Directions - Copy the data below in full, exactly as it appears.

[[ Given records open ]]

/-- **Specification of `fvStep`.** [folklore] -/
theorem runs_fvStep (ds ss : List ℕ) (hF : List.Forall₂ (· ≤ ·) ds ss) (hss : ∀ s ∈ ss, s ≤ m)
    (hszs : S (kr KR.szs) = dW ss) (hfv : S (kr KR.fv) = dW ds) (hszs2 : S (kr KR.szs2) = []) (hu1 : S (kr KR.u1) = []) (hu2 : S (kr KR.u2) = [])
    (hu3 : S (kr KR.u3) = []) (hfl2 : S (kr KR.fl2) = []) (hfl3 : S (kr KR.fl3) = []) (hfv2 : S (kr KR.fv2) = []) (hfl : S (kr KR.fl) = [])
    (hju : S (kr KR.ju) = []) :
    Runs (fvStep m) S (Function.update (Function.update S (kr KR.fv) (dW (succD ds ss).1)) (kr KR.ju) (uflag (succD ds ss).2)) (fvStepCost m ds.length) := by
  have e0 : vSt S (dW ds) (dW ss) [] [] [] [] [] [] [] [] = Function.update S (kr KR.szs2) (dW ss) := by
    have e := vSt_eta (Function.update S (kr KR.szs2) (dW ss))
    simp only [ne_eq, reduceCtorEq, not_false_eq_true, Function.update_of_ne, Sum.inr.injEq, hfv, Function.update_self, hu1, hu2, hu3, hfl2, hfl3, hfv2, hfl, hju] at e
    rw [← e]
    funext r
    by_cases h : r = kr KR.szs2
    · subst h; simp
    · rw [vSt, vSt]; simp only [h, if_false]; rw [Function.update_of_ne h]
  have hds_le : ∀ d ∈ ds, d ≤ m := fun d hd => by
    obtain ⟨i, hi, rfl⟩ := List.getElem_of_mem hd
    have h2 := List.Forall₂.get hF hi (by rw [← hF.length_eq]; exact hi)
    exact h2.trans (hss _ (List.getElem_mem _))
  unfold fvStep
  by_cases hds0 : ds = []
  · subst hds0
    cases hF
    have : Runs (push (kr KR.ju) Γ'.blank) S (Function.update (Function.update S (kr KR.fv) (dW (succD [] []).1)) (kr KR.ju) (uflag (succD [] []).2)) 1 := by
      refine Runs.push' ?_
      have hs0 : succD [] [] = ([], true) := rfl
      rw [hju, hs0]; simp only [dW_nil, uflag_true]
      have e : Function.update S (kr KR.fv) (dW []) = S := Function.update_eq_self_iff.2 hfv.symm
      rw [dW_nil] at e
      rw [e]
    exact (Runs.ifTop_nil (by rw [hfv]; rfl) this).mono (by unfold fvStepCost; omega)
  · -- the first symbol of `fv`
    obtain ⟨d, ds', rfl⟩ := List.exists_cons_of_ne_nil hds0
    have hinner : Runs (copyToG (kr KR.szs) (kr KR.szs2) (kr KR.t1) (kr KR.t2) ;; push (kr KR.fl) Γ'.blank ;; whileLoop (kr KR.fl) (fvBody m) ;;
        pour (kr KR.fv2) (kr KR.fv) ;; clear (kr KR.szs2)) S
        (Function.update (Function.update S (kr KR.fv) (dW (succD (d :: ds') ss).1)) (kr KR.ju) (uflag (succD (d :: ds') ss).2))
        ((10 * (dW ss).length + 3) + 1 + ((fvK m + 2) * (d :: ds').length + 1) + (3 * ((loopSt (d :: ds') ss []).2.2.1).length + 1) +
          (2 * ((loopSt (d :: ds') ss []).2.1).length + 1)) := by
      have h1 := runs_copyToG (a := kr KR.szs) (b := kr KR.szs2) (t₁ := kr KR.t1) (t₂ := kr KR.t2)
        (by simp) (by simp) (by simp) (by simp) (by simp) (by simp) S ht1 ht2 hszs2
      rw [hszs, ← e0] at h1
      have h2 : Runs (push (kr KR.fl) Γ'.blank) (vSt S (dW (d :: ds')) (dW ss) [] [] [] [] [] [] [] []) (vSt S (dW (d :: ds')) (dW ss) [] [] [] [] [] [] [Γ'.blank] []) 1 :=
        Runs.push' (by simp)
      have h3 := runs_fvLoop S m ht1 ht2 (d :: ds') ss hF hss (List.cons_ne_nil _ _) [] []
      obtain ⟨q1, q2, q3, q4⟩ := loopSt_spec (d :: ds') ss hF (List.cons_ne_nil _ _) []
      set L := loopSt (d :: ds') ss [] with hL
      have h4 := runs_pour (a := kr KR.fv2) (b := kr KR.fv) (by simp) (vSt S L.1 L.2.1 [] [] [] [] [] L.2.2.1 [] (if L.2.2.2 then [Γ'.blank] else []))
      rw [vSt_fv2, vSt_fv, update_vSt_fv2, update_vSt_fv, q1, List.reverse_nil, List.nil_append] at h4
      have h5 := runs_clear (kr KR.szs2) (vSt S (dW (succD (d :: ds') ss).1) L.2.1 [] [] [] [] [] [] [] (if L.2.2.2 then [Γ'.blank] else []))
      rw [vSt_szs2, update_vSt_szs2] at h5
      refine (h1.seq (h2.seq (h3.seq (h4.seq h5)))).of_eq ?_ (by omega)
      rw [q2]
      funext r
      by_cases r1 : r = kr KR.ju
      · subst r1; cases (succD (d :: ds') ss).2 <;> simp
      rw [Function.update_of_ne r1]
      by_cases r2 : r = kr KR.fv
      · subst r2; simp
      rw [Function.update_of_ne r2]
      by_cases g1 : r = kr KR.szs2; · subst g1; simp [hszs2]
      by_cases g2 : r = kr KR.u1; · subst g2; simp [hu1]
      by_cases g3 : r = kr KR.u2; · subst g3; simp [hu2]
      by_cases g4 : r = kr KR.u3; · subst g4; simp [hu3]
      by_cases g5 : r = kr KR.fl2; · subst g5; simp [hfl2]
      by_cases g6 : r = kr KR.fl3; · subst g6; simp [hfl3]
      by_cases g7 : r = kr KR.fv2; · subst g7; simp [hfv2]
      by_cases g8 : r = kr KR.fl; · subst g8; simp [hfl]
      rw [vSt_other _ _ _ _ _ _ _ _ _ _ _ r2 g1 g2 g3 g4 g5 g6 g7 g8 r1]
    have hk : S (kr KR.fv) = (if d = 0 then Γ'.comma else Γ'.blank) :: (dW (d :: ds')).tail := by
      rw [hfv, dW_cons]; cases d <;> simp [List.replicate_succ]
    refine (Runs.ifTop_cons hk hinner).mono ?_
    obtain ⟨-, -, q3, q4⟩ := loopSt_spec (d :: ds') ss hF (List.cons_ne_nil _ _) []
    have hl1 := length_dW_le m ss hss
    have hl2 := length_dW_le m (d :: ds') hds_le
    have hlen : ss.length = (d :: ds').length := hF.length_eq.symm
    rw [hlen] at hl1
    simp only [List.length_nil, Nat.zero_add] at q4
    unfold fvStepCost
    have : (fvK m + 2) * (d :: ds').length = (fvK m + 2) * (d :: ds').length := rfl
    nlinarith [q3, q4, hl1, hl2]

end FvLoop

end Literature.Computability.FineGrained.IPRenameM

[[ Given records closed ]]

Task solution -
/-- **Specification of `fvStep`.** [folklore] -/
theorem runs_fvStep (ds ss : List ℕ) (hF : List.Forall₂ (· ≤ ·) ds ss) (hss : ∀ s ∈ ss, s ≤ m)
    (hszs : S (kr KR.szs) = dW ss) (hfv : S (kr KR.fv) = dW ds) (hszs2 : S (kr KR.szs2) = []) (hu1 : S (kr KR.u1) = []) (hu2 : S (kr KR.u2) = [])
    (hu3 : S (kr KR.u3) = []) (hfl2 : S (kr KR.fl2) = []) (hfl3 : S (kr KR.fl3) = []) (hfv2 : S (kr KR.fv2) = []) (hfl : S (kr KR.fl) = [])
    (hju : S (kr KR.ju) = []) :
    Runs (fvStep m) S (Function.update (Function.update S (kr KR.fv) (dW (succD ds ss).1)) (kr KR.ju) (uflag (succD ds ss).2)) (fvStepCost m ds.length) := by
  have e0 : vSt S (dW ds) (dW ss) [] [] [] [] [] [] [] [] = Function.update S (kr KR.szs2) (dW ss) := by
    have e := vSt_eta (Function.update S (kr KR.szs2) (dW ss))
    simp only [ne_eq, reduceCtorEq, not_false_eq_true, Function.update_of_ne, Sum.inr.injEq, hfv, Function.update_self, hu1, hu2, hu3, hfl2, hfl3, hfv2, hfl, hju] at e
    rw [← e]
    funext r
    by_cases h : r = kr KR.szs2
    · subst h; simp
    · rw [vSt, vSt]; simp only [h, if_false]; rw [Function.update_of_ne h]
  have hds_le : ∀ d ∈ ds, d ≤ m := fun d hd => by
    obtain ⟨i, hi, rfl⟩ := List.getElem_of_mem hd
    have h2 := List.Forall₂.get hF hi (by rw [← hF.length_eq]; exact hi)
    exact h2.trans (hss _ (List.getElem_mem _))
  unfold fvStep
  by_cases hds0 : ds = []
  · subst hds0
    cases hF
    have : Runs (push (kr KR.ju) Γ'.blank) S (Function.update (Function.update S (kr KR.fv) (dW (succD [] []).1)) (kr KR.ju) (uflag (succD [] []).2)) 1 := by
      refine Runs.push' ?_
      have hs0 : succD [] [] = ([], true) := rfl
      rw [hju, hs0]; simp only [dW_nil, uflag_true]
      have e : Function.update S (kr KR.fv) (dW []) = S := Function.update_eq_self_iff.2 hfv.symm
      rw [dW_nil] at e
      rw [e]
    exact (Runs.ifTop_nil (by rw [hfv]; rfl) this).mono (by unfold fvStepCost; omega)
  · -- the first symbol of `fv`
    obtain ⟨d, ds', rfl⟩ := List.exists_cons_of_ne_nil hds0
    have hinner : Runs (copyToG (kr KR.szs) (kr KR.szs2) (kr KR.t1) (kr KR.t2) ;; push (kr KR.fl) Γ'.blank ;; whileLoop (kr KR.fl) (fvBody m) ;;
        pour (kr KR.fv2) (kr KR.fv) ;; clear (kr KR.szs2)) S
        (Function.update (Function.update S (kr KR.fv) (dW (succD (d :: ds') ss).1)) (kr KR.ju) (uflag (succD (d :: ds') ss).2))
        ((10 * (dW ss).length + 3) + 1 + ((fvK m + 2) * (d :: ds').length + 1) + (3 * ((loopSt (d :: ds') ss []).2.2.1).length + 1) +
          (2 * ((loopSt (d :: ds') ss []).2.1).length + 1)) := by
      have h1 := runs_copyToG (a := kr KR.szs) (b := kr KR.szs2) (t₁ := kr KR.t1) (t₂ := kr KR.t2)
        (by simp) (by simp) (by simp) (by simp) (by simp) (by simp) S ht1 ht2 hszs2
      rw [hszs, ← e0] at h1
      have h2 : Runs (push (kr KR.fl) Γ'.blank) (vSt S (dW (d :: ds')) (dW ss) [] [] [] [] [] [] [] []) (vSt S (dW (d :: ds')) (dW ss) [] [] [] [] [] [] [Γ'.blank] []) 1 :=
        Runs.push' (by simp)
      have h3 := runs_fvLoop S m ht1 ht2 (d :: ds') ss hF hss (List.cons_ne_nil _ _) [] []
      obtain ⟨q1, q2, q3, q4⟩ := loopSt_spec (d :: ds') ss hF (List.cons_ne_nil _ _) []
      set L := loopSt (d :: ds') ss [] with hL
      have h4 := runs_pour (a := kr KR.fv2) (b := kr KR.fv) (by simp) (vSt S L.1 L.2.1 [] [] [] [] [] L.2.2.1 [] (if L.2.2.2 then [Γ'.blank] else []))
      rw [vSt_fv2, vSt_fv, update_vSt_fv2, update_vSt_fv, q1, List.reverse_nil, List.nil_append] at h4
      have h5 := runs_clear (kr KR.szs2) (vSt S (dW (succD (d :: ds') ss).1) L.2.1 [] [] [] [] [] [] [] (if L.2.2.2 then [Γ'.blank] else []))
      rw [vSt_szs2, update_vSt_szs2] at h5
      refine (h1.seq (h2.seq (h3.seq (h4.seq h5)))).of_eq ?_ (by omega)
      rw [q2]
      funext r
      by_cases r1 : r = kr KR.ju
      · subst r1; cases (succD (d :: ds') ss).2 <;> simp
      rw [Function.update_of_ne r1]
      by_cases r2 : r = kr KR.fv
      · subst r2; simp
      rw [Function.update_of_ne r2]
      by_cases g1 : r = kr KR.szs2; · subst g1; simp [hszs2]
      by_cases g2 : r = kr KR.u1; · subst g2; simp [hu1]
      by_cases g3 : r = kr KR.u2; · subst g3; simp [hu2]
      by_cases g4 : r = kr KR.u3; · subst g4; simp [hu3]
      by_cases g5 : r = kr KR.fl2; · subst g5; simp [hfl2]
      by_cases g6 : r = kr KR.fl3; · subst g6; simp [hfl3]
      by_cases g7 : r = kr KR.fv2; · subst g7; simp [hfv2]
      by_cases g8 : r = kr KR.fl; · subst g8; simp [hfl]
      rw [vSt_other _ _ _ _ _ _ _ _ _ _ _ r2 g1 g2 g3 g4 g5 g6 g7 g8 r1]
    have hk : S (kr KR.fv) = (if d = 0 then Γ'.comma else Γ'.blank) :: (dW (d :: ds')).tail := by
      rw [hfv, dW_cons]; cases d <;> simp [List.replicate_succ]
    refine (Runs.ifTop_cons hk hinner).mono ?_
    obtain ⟨-, -, q3, q4⟩ := loopSt_spec (d :: ds') ss hF (List.cons_ne_nil _ _) []
    have hl1 := length_dW_le m ss hss
    have hl2 := length_dW_le m (d :: ds') hds_le
    have hlen : ss.length = (d :: ds').length := hF.length_eq.symm
    rw [hlen] at hl1
    simp only [List.length_nil, Nat.zero_add] at q4
    unfold fvStepCost
    have : (fvK m + 2) * (d :: ds').length = (fvK m + 2) * (d :: ds').length := rfl
    nlinarith [q3, q4, hl1, hl2]

end FvLoop

end Literature.Computability.FineGrained.IPRenameM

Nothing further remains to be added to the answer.